### Task input ###
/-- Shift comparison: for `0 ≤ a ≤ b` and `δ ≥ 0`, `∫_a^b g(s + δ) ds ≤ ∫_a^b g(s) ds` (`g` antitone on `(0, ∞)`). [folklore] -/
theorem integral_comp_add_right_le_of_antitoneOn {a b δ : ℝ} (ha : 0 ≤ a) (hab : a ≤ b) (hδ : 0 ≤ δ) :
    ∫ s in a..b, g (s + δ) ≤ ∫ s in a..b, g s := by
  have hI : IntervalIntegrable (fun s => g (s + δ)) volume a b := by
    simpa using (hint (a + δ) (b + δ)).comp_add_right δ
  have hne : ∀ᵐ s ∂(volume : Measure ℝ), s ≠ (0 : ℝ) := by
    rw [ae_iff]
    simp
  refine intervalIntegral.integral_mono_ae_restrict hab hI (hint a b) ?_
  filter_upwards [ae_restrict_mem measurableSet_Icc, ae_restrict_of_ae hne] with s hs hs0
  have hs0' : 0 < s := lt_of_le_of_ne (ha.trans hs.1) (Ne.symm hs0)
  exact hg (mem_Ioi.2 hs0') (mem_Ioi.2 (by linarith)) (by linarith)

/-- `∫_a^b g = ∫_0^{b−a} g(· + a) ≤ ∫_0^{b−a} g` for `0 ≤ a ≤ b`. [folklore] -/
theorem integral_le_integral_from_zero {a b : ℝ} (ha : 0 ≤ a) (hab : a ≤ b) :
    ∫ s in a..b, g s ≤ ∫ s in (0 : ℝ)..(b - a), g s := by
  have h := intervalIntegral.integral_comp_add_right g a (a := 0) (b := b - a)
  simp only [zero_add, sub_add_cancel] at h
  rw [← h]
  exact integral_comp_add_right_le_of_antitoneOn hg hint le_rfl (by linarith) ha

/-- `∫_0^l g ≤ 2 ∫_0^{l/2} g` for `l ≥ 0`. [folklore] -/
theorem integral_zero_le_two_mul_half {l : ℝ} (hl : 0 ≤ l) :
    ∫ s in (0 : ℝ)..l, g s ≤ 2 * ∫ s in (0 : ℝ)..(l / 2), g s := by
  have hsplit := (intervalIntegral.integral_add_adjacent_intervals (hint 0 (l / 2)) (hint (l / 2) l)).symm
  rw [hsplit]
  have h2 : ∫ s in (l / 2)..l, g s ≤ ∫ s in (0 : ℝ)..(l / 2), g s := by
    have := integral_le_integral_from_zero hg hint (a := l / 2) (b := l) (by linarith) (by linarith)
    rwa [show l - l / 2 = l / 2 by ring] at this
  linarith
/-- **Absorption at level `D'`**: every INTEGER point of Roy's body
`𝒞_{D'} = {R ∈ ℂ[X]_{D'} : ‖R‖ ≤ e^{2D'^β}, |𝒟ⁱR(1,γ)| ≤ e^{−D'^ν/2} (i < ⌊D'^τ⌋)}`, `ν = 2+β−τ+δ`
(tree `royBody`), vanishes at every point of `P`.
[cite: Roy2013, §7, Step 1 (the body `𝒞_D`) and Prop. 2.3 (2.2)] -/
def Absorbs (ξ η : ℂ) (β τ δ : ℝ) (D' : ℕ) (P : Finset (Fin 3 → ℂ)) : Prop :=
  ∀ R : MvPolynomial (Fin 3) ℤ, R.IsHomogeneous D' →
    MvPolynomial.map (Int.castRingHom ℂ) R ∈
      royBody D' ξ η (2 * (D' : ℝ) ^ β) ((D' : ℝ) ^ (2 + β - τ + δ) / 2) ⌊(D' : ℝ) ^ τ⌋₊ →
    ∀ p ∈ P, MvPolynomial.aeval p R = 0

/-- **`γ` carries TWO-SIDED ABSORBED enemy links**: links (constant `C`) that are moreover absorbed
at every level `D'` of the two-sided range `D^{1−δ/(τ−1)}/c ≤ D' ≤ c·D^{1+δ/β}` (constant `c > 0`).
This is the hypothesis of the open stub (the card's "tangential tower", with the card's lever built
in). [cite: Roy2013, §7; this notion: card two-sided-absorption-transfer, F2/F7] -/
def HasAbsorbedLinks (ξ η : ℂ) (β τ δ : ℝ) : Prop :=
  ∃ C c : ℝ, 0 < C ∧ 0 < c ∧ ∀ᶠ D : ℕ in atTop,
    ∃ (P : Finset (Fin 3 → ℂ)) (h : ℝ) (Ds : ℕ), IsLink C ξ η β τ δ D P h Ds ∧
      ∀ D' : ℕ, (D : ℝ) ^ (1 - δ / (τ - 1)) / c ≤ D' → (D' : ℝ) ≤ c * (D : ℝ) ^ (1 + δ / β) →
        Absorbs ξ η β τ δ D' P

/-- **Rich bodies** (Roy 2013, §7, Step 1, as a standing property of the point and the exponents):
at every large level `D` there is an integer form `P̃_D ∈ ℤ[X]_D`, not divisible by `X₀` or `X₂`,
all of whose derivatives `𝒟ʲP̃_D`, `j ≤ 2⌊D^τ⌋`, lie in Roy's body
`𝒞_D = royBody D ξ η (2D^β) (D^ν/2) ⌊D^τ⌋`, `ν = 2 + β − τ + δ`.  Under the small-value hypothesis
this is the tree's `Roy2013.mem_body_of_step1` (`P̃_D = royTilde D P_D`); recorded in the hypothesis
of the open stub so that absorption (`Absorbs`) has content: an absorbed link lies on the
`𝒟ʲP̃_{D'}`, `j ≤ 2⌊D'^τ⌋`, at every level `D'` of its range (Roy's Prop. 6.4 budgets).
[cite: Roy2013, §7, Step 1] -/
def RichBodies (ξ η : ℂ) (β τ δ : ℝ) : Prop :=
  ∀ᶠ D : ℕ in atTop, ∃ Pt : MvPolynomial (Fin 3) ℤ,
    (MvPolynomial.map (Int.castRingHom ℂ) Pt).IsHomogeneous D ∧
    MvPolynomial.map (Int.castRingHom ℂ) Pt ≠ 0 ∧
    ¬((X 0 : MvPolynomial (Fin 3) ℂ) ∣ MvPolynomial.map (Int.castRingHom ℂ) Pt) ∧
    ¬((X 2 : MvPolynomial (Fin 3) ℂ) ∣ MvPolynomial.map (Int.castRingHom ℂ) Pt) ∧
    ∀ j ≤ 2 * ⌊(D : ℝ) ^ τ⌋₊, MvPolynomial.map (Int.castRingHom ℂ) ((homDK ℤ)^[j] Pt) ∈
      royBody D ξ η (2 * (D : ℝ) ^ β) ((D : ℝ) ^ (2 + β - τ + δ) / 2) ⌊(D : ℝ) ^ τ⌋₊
###
What the task requires: Answer only with the count of lines in the records that include the string "linarith".

Result for this task: 4